> **PROBLEM TO WORK ON**:
Starting at the line that holds "rw [abs_div, abs_of_pos" and stopping at the line that holds "(84/25)/(7/20)³ = 3840/49", restate the records below word for word, with both of those lines included.

*** DATA TO EXAMINE ***

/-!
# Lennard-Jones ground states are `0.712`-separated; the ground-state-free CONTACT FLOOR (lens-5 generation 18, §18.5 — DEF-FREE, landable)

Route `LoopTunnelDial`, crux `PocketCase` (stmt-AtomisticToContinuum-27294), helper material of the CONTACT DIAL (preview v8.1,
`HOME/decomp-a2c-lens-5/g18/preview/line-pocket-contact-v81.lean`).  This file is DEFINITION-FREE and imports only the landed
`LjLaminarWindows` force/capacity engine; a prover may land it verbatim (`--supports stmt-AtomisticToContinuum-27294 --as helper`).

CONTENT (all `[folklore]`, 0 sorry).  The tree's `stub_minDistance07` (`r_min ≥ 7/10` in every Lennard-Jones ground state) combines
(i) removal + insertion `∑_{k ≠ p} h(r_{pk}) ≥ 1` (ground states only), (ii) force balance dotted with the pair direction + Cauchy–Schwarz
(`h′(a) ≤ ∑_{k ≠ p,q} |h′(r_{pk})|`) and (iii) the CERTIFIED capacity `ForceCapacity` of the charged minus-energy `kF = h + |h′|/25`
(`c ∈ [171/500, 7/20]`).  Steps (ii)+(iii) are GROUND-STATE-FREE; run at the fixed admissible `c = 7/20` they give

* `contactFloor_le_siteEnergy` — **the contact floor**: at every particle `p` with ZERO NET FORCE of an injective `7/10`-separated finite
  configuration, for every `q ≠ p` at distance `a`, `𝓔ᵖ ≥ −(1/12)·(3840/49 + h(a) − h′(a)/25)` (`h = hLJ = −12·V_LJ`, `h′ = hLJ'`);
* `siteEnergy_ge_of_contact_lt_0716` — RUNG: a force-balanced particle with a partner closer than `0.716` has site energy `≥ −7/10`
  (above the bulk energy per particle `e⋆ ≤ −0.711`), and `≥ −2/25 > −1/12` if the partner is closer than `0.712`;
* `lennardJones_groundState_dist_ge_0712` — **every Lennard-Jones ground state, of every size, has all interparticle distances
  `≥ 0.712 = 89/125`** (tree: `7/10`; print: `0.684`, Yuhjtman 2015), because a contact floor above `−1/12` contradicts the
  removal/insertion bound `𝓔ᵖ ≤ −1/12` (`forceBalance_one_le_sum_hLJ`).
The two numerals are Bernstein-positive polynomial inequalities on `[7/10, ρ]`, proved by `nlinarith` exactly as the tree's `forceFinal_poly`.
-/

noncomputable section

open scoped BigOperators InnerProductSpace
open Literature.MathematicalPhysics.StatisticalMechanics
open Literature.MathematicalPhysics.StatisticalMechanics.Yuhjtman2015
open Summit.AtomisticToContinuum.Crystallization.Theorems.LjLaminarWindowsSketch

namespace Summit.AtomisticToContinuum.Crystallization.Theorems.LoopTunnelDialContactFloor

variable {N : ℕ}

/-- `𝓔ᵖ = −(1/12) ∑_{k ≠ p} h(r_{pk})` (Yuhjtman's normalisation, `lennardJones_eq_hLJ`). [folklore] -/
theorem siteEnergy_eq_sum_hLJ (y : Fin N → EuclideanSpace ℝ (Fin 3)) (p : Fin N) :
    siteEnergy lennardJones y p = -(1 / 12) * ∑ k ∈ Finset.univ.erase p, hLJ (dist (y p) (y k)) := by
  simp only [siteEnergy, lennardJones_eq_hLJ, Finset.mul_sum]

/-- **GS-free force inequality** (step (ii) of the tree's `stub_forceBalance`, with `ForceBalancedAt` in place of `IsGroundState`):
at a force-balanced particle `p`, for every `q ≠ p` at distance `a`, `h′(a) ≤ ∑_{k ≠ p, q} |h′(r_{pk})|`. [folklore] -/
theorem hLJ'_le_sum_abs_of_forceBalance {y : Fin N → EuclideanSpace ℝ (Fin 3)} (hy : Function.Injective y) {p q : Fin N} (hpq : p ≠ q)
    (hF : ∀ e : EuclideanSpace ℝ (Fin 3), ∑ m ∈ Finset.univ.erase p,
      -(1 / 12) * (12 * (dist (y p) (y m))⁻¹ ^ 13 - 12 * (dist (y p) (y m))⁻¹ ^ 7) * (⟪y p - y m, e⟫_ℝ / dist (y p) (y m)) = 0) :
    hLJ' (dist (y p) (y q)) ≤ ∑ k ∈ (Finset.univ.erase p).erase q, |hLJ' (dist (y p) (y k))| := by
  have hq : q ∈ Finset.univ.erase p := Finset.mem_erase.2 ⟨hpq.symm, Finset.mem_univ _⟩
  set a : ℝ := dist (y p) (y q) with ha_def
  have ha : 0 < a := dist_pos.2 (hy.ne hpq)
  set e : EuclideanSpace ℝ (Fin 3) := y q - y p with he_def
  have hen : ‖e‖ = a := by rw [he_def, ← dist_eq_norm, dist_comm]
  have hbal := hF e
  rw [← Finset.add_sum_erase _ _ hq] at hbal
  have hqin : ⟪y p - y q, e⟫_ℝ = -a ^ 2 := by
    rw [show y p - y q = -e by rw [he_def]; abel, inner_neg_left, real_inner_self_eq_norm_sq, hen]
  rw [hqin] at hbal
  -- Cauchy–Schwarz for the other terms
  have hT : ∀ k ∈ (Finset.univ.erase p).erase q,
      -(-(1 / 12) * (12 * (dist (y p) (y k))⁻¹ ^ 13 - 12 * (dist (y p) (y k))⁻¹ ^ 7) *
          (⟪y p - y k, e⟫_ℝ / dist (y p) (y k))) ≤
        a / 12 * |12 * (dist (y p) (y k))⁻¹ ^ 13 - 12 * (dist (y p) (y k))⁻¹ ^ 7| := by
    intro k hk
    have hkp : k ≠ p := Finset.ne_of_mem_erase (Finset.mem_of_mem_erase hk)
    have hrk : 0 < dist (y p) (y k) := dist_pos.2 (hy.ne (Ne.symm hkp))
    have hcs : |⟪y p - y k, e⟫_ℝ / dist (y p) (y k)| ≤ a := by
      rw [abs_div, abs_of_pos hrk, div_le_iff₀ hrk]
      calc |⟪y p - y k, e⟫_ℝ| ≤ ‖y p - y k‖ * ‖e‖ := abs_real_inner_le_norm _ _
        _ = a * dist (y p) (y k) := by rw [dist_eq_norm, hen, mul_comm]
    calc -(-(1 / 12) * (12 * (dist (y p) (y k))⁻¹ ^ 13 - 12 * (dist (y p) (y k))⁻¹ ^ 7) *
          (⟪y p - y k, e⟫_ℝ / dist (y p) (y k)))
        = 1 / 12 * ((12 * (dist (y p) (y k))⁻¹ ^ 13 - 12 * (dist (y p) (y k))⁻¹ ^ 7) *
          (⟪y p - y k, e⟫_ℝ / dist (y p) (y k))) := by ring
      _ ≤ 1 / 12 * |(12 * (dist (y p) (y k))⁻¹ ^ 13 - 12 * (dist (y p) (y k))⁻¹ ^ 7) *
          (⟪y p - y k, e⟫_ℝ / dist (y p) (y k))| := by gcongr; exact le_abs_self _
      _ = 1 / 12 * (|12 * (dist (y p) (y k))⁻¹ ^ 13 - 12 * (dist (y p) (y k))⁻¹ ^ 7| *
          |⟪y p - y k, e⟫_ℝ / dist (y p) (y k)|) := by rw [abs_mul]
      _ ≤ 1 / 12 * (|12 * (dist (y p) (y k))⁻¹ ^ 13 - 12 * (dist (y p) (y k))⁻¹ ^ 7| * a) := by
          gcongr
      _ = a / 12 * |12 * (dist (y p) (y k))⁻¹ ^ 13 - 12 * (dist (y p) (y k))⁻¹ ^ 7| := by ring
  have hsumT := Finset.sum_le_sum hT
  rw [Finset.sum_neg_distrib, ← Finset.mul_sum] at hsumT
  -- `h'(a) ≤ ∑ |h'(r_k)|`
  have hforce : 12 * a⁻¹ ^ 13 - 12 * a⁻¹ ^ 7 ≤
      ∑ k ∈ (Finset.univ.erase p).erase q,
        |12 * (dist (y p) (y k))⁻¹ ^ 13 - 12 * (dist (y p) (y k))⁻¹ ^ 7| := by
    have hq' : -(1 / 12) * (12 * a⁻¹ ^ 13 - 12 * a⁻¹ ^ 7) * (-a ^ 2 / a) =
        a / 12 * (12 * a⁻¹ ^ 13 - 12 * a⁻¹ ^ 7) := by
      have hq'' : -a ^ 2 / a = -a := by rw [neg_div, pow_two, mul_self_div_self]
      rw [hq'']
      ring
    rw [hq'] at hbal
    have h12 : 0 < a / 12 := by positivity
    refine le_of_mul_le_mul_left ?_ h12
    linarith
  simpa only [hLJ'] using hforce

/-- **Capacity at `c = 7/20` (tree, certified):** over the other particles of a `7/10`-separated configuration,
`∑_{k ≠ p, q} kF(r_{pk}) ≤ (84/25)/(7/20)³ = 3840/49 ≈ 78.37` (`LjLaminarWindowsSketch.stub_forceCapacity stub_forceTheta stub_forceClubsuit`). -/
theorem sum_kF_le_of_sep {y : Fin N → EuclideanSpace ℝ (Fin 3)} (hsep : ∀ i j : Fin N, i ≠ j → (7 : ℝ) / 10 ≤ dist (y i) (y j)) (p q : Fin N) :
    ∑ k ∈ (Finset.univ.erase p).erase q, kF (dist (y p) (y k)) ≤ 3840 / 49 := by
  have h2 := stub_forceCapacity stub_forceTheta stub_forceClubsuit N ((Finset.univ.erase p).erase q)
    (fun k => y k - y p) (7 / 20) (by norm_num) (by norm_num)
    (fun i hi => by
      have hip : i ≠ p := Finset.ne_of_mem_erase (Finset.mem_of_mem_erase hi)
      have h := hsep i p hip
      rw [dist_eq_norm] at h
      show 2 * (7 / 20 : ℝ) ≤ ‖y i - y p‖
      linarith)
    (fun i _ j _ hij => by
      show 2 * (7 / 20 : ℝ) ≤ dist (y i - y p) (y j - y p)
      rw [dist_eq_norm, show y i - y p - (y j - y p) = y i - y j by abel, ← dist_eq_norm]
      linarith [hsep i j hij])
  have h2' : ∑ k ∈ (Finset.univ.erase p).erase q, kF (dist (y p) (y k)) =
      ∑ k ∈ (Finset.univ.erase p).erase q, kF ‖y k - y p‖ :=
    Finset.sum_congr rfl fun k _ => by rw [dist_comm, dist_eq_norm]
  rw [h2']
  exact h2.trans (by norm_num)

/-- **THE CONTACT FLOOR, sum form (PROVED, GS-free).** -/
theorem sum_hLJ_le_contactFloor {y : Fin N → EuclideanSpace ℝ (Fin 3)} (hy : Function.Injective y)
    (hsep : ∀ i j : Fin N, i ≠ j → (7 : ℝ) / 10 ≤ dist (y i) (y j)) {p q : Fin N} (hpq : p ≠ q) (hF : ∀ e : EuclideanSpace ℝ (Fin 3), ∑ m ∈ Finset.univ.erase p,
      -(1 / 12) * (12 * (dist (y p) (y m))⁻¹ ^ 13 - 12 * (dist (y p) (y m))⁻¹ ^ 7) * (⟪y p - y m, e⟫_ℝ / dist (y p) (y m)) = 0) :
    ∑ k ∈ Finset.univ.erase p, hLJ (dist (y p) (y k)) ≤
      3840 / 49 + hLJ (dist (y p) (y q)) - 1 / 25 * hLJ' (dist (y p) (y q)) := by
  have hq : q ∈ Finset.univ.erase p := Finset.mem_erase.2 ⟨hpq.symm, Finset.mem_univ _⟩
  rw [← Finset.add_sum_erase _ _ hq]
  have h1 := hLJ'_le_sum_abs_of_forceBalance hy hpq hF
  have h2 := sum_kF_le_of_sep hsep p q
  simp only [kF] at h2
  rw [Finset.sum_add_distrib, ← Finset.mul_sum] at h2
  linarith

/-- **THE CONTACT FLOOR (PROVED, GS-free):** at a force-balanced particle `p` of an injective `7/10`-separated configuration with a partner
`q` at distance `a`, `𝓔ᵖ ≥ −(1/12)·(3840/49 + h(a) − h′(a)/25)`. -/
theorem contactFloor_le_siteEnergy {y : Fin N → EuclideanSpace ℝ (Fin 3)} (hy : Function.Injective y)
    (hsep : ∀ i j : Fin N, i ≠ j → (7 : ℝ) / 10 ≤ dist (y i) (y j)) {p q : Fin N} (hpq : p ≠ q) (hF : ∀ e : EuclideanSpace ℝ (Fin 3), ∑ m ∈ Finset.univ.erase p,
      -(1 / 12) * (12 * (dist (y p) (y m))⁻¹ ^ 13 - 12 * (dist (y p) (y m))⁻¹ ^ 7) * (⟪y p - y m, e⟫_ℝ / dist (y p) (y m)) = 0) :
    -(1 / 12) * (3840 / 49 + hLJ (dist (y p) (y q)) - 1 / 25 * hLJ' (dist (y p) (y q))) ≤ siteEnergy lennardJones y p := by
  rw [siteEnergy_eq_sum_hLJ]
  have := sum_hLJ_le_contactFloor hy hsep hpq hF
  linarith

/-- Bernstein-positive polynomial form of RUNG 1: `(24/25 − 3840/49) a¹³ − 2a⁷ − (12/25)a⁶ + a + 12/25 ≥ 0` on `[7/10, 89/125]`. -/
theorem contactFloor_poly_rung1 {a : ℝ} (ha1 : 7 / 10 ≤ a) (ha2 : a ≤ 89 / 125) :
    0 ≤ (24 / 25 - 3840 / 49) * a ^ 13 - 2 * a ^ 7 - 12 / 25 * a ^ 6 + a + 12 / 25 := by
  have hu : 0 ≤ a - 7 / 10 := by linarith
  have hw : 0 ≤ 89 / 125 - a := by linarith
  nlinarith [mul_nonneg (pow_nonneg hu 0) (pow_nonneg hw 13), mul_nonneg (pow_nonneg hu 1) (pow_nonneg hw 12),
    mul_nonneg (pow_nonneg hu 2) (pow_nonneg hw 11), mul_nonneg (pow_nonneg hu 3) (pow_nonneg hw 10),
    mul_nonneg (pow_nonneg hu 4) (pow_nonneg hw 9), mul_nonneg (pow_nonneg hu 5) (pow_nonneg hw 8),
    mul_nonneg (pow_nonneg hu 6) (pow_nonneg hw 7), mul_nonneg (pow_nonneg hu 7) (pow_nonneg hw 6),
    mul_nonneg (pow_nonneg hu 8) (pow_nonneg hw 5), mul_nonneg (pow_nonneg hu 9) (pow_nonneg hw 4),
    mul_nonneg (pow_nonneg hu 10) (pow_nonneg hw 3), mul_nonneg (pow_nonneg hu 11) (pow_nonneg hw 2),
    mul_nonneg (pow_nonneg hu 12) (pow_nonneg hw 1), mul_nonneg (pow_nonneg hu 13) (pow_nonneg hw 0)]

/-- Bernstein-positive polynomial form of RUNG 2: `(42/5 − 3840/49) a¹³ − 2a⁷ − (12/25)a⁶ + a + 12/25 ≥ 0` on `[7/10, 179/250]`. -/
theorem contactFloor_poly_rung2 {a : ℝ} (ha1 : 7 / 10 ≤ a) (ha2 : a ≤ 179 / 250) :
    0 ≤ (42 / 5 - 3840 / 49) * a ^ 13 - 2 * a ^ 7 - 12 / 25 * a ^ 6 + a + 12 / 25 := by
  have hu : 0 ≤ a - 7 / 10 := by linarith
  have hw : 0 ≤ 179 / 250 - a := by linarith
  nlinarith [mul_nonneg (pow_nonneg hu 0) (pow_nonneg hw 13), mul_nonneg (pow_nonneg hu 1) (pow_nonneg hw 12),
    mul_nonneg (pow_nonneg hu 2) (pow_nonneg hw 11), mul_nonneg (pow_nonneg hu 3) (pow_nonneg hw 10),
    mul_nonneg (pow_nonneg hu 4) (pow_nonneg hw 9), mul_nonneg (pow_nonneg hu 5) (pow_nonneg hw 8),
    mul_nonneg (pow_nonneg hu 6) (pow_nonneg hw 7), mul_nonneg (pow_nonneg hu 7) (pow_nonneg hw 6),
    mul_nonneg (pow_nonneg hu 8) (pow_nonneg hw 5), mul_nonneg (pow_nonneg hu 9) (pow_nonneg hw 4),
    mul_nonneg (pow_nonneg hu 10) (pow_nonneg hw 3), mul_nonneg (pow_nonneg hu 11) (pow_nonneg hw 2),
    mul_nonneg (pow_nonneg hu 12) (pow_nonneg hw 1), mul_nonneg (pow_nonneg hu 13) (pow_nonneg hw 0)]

*** End of DATA TO EXAMINE ***

> **TASK ANSWER**:
      rw [abs_div, abs_of_pos hrk, div_le_iff₀ hrk]
      calc |⟪y p - y k, e⟫_ℝ| ≤ ‖y p - y k‖ * ‖e‖ := abs_real_inner_le_norm _ _
        _ = a * dist (y p) (y k) := by rw [dist_eq_norm, hen, mul_comm]
    calc -(-(1 / 12) * (12 * (dist (y p) (y k))⁻¹ ^ 13 - 12 * (dist (y p) (y k))⁻¹ ^ 7) *
          (⟪y p - y k, e⟫_ℝ / dist (y p) (y k)))
        = 1 / 12 * ((12 * (dist (y p) (y k))⁻¹ ^ 13 - 12 * (dist (y p) (y k))⁻¹ ^ 7) *
          (⟪y p - y k, e⟫_ℝ / dist (y p) (y k))) := by ring
      _ ≤ 1 / 12 * |(12 * (dist (y p) (y k))⁻¹ ^ 13 - 12 * (dist (y p) (y k))⁻¹ ^ 7) *
          (⟪y p - y k, e⟫_ℝ / dist (y p) (y k))| := by gcongr; exact le_abs_self _
      _ = 1 / 12 * (|12 * (dist (y p) (y k))⁻¹ ^ 13 - 12 * (dist (y p) (y k))⁻¹ ^ 7| *
          |⟪y p - y k, e⟫_ℝ / dist (y p) (y k)|) := by rw [abs_mul]
      _ ≤ 1 / 12 * (|12 * (dist (y p) (y k))⁻¹ ^ 13 - 12 * (dist (y p) (y k))⁻¹ ^ 7| * a) := by
          gcongr
      _ = a / 12 * |12 * (dist (y p) (y k))⁻¹ ^ 13 - 12 * (dist (y p) (y k))⁻¹ ^ 7| := by ring
  have hsumT := Finset.sum_le_sum hT
  rw [Finset.sum_neg_distrib, ← Finset.mul_sum] at hsumT
  -- `h'(a) ≤ ∑ |h'(r_k)|`
  have hforce : 12 * a⁻¹ ^ 13 - 12 * a⁻¹ ^ 7 ≤
      ∑ k ∈ (Finset.univ.erase p).erase q,
        |12 * (dist (y p) (y k))⁻¹ ^ 13 - 12 * (dist (y p) (y k))⁻¹ ^ 7| := by
    have hq' : -(1 / 12) * (12 * a⁻¹ ^ 13 - 12 * a⁻¹ ^ 7) * (-a ^ 2 / a) =
        a / 12 * (12 * a⁻¹ ^ 13 - 12 * a⁻¹ ^ 7) := by
      have hq'' : -a ^ 2 / a = -a := by rw [neg_div, pow_two, mul_self_div_self]
      rw [hq'']
      ring
    rw [hq'] at hbal
    have h12 : 0 < a / 12 := by positivity
    refine le_of_mul_le_mul_left ?_ h12
    linarith
  simpa only [hLJ'] using hforce

/-- **Capacity at `c = 7/20` (tree, certified):** over the other particles of a `7/10`-separated configuration,
`∑_{k ≠ p, q} kF(r_{pk}) ≤ (84/25)/(7/20)³ = 3840/49 ≈ 78.37` (`LjLaminarWindowsSketch.stub_forceCapacity stub_forceTheta stub_forceClubsuit`). -/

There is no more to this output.